- What you will do
If a line of the material holds the string "Wheatstone", please copy it.

- Data to use
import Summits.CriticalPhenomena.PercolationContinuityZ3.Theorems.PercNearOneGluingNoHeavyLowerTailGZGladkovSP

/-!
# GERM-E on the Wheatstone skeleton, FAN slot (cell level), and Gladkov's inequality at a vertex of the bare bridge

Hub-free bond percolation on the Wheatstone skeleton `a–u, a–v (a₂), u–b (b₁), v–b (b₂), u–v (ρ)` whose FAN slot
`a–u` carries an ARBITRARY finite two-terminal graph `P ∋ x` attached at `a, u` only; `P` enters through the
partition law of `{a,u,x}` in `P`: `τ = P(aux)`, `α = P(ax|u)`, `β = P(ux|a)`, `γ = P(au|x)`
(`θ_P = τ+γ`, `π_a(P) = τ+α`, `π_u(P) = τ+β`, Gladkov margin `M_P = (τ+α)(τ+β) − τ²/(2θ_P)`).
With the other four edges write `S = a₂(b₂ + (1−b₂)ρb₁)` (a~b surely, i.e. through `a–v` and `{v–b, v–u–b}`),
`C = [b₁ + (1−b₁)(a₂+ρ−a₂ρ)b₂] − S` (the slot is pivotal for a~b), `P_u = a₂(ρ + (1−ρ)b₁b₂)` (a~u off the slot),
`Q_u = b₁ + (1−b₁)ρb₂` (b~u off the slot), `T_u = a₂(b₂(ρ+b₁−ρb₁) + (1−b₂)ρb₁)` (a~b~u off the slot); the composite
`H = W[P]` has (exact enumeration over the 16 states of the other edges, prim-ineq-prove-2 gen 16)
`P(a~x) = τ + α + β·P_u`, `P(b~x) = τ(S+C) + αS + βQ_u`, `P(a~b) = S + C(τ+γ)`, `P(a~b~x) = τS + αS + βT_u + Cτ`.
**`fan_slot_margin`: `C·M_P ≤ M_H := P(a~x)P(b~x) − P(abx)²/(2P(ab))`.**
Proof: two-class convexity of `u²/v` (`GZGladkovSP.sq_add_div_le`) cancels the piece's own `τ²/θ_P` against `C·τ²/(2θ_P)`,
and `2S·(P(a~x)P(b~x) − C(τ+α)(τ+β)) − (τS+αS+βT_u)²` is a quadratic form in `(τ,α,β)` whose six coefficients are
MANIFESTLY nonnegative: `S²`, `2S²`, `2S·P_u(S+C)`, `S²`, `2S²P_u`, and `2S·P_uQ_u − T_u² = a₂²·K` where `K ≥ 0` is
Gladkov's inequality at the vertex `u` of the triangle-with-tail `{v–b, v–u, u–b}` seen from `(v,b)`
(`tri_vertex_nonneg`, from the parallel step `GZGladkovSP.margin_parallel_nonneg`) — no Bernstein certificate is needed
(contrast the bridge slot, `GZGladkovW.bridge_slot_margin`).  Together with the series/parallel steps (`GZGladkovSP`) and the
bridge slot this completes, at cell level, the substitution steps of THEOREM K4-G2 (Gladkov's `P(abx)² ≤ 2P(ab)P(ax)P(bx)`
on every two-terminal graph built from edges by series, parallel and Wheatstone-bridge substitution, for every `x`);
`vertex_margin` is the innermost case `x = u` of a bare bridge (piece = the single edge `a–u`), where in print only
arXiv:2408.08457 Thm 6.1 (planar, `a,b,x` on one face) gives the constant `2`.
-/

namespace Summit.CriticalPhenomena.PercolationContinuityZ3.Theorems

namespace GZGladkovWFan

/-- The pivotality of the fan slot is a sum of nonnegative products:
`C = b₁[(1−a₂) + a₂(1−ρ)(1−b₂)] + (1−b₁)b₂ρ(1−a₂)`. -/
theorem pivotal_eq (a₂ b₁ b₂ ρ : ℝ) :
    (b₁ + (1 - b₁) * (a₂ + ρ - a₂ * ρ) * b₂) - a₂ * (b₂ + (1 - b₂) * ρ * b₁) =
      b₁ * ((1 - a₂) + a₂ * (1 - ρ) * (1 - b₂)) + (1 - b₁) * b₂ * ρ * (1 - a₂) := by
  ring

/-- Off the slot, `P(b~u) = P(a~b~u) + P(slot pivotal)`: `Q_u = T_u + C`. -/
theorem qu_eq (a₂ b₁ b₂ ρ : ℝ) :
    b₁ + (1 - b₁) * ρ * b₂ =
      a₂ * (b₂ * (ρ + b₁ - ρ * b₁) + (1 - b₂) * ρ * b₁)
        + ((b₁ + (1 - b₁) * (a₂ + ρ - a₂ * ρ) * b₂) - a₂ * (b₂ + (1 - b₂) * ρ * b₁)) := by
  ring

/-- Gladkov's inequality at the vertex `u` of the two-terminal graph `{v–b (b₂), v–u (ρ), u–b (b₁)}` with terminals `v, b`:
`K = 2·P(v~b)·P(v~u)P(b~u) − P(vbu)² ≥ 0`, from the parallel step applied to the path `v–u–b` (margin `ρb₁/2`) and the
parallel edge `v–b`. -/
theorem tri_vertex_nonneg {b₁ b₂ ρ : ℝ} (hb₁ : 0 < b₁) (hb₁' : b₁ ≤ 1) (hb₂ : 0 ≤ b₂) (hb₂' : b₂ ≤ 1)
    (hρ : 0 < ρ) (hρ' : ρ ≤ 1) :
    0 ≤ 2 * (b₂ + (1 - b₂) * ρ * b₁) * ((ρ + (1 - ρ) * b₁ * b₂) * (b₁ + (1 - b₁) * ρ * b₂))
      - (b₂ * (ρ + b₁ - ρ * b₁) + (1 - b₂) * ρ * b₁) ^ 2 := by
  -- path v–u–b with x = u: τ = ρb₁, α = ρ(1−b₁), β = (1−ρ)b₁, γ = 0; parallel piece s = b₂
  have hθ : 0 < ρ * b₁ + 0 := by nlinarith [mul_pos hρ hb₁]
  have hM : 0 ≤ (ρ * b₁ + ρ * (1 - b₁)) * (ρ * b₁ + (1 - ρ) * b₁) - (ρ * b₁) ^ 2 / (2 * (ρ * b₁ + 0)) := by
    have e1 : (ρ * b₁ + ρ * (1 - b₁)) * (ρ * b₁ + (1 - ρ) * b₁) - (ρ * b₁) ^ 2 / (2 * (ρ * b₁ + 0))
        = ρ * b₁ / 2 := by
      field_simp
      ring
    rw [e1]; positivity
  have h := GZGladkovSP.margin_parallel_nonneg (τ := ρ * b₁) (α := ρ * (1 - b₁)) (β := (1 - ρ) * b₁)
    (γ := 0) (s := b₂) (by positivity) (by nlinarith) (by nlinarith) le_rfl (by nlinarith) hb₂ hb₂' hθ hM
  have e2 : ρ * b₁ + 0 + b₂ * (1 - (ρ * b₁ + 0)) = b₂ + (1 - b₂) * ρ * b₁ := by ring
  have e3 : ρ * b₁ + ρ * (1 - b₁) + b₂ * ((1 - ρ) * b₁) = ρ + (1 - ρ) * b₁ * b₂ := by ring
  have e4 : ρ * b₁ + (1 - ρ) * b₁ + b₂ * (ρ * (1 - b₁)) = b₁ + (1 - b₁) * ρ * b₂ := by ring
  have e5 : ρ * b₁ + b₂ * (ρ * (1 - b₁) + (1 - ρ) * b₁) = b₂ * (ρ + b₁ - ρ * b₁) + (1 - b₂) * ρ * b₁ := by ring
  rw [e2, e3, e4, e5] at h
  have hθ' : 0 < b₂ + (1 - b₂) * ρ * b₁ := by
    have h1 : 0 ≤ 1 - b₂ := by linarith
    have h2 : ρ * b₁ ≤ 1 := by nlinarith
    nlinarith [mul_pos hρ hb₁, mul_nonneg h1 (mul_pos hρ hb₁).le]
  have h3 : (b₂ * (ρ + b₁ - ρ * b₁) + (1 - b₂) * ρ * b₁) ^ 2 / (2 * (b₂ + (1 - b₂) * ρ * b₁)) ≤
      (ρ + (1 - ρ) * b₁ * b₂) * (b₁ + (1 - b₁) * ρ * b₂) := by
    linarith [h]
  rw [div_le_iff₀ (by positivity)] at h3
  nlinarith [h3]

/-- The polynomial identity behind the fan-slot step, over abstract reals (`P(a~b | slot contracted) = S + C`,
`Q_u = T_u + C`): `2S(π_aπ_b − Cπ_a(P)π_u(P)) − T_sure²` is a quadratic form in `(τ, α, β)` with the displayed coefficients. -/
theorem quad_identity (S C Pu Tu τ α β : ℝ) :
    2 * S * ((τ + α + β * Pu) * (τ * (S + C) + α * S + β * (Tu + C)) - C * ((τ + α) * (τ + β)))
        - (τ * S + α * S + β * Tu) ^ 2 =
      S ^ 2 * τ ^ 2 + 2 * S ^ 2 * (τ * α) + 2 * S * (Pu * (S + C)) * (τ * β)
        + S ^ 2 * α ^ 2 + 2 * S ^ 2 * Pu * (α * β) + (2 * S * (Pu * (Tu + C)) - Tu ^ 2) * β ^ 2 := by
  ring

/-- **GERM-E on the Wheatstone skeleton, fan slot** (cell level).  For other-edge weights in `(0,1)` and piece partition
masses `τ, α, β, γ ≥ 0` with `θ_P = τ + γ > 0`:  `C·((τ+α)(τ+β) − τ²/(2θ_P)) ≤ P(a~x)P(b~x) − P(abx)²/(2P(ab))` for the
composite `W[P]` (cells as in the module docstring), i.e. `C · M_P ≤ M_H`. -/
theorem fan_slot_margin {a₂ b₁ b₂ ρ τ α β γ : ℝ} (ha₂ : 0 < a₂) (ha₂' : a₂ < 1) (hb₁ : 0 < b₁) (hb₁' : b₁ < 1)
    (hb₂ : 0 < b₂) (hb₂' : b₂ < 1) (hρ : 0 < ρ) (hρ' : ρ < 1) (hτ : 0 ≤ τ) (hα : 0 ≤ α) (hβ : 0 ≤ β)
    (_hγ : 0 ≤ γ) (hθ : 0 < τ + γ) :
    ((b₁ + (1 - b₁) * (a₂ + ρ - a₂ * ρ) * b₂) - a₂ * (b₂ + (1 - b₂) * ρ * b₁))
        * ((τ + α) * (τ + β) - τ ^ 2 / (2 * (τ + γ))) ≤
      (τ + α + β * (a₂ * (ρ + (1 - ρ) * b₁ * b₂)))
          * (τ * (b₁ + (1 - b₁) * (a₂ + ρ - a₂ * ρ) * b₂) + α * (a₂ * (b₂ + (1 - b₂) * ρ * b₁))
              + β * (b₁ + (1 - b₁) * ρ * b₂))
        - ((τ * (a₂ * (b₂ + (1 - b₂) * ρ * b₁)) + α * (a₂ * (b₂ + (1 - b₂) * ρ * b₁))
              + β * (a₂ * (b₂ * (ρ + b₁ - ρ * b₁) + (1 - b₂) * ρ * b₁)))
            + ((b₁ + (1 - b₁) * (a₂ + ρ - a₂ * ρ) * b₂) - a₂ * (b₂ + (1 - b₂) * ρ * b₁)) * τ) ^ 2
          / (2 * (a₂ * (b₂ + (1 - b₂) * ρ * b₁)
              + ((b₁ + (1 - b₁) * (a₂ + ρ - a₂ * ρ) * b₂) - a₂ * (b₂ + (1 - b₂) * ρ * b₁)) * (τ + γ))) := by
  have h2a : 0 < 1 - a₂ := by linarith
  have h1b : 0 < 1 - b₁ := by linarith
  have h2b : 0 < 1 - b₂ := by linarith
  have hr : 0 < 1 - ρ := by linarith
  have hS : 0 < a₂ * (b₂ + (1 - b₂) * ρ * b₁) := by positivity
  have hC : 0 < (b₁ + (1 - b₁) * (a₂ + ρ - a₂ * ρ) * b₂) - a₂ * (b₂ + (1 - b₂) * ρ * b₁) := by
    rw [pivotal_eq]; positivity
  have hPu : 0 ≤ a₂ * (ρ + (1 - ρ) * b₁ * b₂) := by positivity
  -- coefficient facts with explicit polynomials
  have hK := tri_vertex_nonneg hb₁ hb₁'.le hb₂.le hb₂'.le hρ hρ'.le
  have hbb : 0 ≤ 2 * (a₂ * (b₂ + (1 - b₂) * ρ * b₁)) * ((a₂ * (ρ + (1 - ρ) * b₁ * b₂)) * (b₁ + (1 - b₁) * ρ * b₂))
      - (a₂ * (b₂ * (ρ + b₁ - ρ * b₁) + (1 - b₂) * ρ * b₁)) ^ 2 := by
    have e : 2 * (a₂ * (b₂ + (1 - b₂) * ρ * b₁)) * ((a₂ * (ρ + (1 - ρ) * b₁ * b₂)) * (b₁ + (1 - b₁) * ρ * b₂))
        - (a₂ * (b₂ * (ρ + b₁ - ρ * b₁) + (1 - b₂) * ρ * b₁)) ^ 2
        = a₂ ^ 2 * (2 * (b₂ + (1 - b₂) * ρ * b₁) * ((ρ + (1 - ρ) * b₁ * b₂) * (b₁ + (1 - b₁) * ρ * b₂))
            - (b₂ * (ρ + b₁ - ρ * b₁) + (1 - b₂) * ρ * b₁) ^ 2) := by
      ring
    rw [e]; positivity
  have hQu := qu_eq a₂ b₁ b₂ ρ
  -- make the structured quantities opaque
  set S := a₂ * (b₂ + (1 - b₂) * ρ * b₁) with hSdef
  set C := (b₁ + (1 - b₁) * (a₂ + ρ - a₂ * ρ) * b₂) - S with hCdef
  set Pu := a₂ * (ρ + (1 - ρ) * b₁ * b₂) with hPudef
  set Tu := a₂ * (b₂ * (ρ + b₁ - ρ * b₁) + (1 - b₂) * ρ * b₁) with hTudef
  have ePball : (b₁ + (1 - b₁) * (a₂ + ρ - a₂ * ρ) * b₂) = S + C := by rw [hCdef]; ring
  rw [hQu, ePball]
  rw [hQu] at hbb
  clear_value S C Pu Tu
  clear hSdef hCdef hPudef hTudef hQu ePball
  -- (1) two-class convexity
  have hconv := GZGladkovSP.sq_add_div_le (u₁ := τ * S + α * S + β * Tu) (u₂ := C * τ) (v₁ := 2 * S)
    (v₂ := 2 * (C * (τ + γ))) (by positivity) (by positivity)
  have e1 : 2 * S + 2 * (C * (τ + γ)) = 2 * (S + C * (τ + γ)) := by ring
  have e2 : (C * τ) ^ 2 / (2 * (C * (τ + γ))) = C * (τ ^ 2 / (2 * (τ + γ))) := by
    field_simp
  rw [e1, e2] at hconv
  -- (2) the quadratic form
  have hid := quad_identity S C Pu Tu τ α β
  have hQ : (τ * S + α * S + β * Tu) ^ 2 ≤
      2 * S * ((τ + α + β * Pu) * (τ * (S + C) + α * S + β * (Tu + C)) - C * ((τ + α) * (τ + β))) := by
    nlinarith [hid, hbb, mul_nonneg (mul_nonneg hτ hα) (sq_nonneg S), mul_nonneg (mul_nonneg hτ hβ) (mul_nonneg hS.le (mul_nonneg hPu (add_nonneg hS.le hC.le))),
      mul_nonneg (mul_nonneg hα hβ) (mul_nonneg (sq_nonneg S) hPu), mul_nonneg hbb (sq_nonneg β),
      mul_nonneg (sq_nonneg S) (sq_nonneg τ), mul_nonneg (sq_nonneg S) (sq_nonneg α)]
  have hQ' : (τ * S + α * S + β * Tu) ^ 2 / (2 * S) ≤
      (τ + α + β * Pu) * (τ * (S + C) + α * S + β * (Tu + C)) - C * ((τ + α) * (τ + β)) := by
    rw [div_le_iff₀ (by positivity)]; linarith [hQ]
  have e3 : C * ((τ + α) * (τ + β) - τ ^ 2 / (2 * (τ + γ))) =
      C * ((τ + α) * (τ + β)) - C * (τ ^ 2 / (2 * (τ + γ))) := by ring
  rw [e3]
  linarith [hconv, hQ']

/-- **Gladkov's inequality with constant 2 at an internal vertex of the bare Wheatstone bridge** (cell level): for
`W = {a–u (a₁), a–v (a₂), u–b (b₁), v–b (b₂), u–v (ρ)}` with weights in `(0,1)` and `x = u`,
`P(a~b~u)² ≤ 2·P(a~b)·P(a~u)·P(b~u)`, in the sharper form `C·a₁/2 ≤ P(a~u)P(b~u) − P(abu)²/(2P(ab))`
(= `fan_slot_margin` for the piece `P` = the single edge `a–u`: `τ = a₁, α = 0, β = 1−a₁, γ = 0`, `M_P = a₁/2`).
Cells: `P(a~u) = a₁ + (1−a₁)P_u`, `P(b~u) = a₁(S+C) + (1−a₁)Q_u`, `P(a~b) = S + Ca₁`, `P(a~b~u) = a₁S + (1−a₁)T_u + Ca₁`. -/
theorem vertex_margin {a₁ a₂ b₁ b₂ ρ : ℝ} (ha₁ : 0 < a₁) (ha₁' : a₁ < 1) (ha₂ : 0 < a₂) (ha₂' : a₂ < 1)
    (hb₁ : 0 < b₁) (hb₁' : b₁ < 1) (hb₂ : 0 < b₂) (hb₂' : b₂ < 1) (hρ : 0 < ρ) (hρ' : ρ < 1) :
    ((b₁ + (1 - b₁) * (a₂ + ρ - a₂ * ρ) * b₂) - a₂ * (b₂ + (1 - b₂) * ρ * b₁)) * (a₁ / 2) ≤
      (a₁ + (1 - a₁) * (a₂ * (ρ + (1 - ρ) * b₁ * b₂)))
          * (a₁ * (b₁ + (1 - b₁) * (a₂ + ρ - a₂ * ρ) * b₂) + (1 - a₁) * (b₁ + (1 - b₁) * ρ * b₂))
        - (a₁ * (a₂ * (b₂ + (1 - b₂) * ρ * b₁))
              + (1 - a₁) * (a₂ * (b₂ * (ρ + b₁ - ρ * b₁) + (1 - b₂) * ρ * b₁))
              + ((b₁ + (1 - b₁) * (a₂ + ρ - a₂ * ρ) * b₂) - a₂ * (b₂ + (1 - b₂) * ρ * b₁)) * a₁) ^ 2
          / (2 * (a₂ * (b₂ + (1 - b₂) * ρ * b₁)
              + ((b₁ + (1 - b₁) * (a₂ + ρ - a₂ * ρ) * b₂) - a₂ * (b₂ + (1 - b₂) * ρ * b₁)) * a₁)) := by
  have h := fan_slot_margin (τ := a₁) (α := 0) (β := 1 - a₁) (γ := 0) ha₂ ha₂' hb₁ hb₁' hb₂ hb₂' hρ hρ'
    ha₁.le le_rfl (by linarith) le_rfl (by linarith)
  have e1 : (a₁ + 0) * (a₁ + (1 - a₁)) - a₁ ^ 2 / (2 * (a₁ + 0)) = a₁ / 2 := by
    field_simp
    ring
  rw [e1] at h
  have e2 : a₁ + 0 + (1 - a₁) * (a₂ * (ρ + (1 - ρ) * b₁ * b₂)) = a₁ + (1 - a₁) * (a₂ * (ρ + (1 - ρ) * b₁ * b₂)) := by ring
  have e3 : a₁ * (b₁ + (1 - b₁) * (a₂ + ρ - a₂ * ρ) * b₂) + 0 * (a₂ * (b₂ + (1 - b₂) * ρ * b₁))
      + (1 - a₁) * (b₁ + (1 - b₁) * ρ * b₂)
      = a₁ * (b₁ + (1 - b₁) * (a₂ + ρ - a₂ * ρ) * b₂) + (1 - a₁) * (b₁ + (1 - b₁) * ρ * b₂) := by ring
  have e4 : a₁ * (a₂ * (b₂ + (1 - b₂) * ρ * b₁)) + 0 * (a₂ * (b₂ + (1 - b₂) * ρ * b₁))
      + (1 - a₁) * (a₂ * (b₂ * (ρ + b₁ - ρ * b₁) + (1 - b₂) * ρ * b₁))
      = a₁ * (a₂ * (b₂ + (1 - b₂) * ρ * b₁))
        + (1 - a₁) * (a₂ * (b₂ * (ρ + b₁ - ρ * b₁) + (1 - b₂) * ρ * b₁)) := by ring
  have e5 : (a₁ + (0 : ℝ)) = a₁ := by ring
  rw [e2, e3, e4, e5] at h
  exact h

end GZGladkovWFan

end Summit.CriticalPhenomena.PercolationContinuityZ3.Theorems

- Answer area
# GERM-E on the Wheatstone skeleton, FAN slot (cell level), and Gladkov's inequality at a vertex of the bare bridge
Hub-free bond percolation on the Wheatstone skeleton `a–u, a–v (a₂), u–b (b₁), v–b (b₂), u–v (ρ)` whose FAN slot
on every two-terminal graph built from edges by series, parallel and Wheatstone-bridge substitution, for every `x`);
/-- **GERM-E on the Wheatstone skeleton, fan slot** (cell level).  For other-edge weights in `(0,1)` and piece partition
/-- **Gladkov's inequality with constant 2 at an internal vertex of the bare Wheatstone bridge** (cell level): for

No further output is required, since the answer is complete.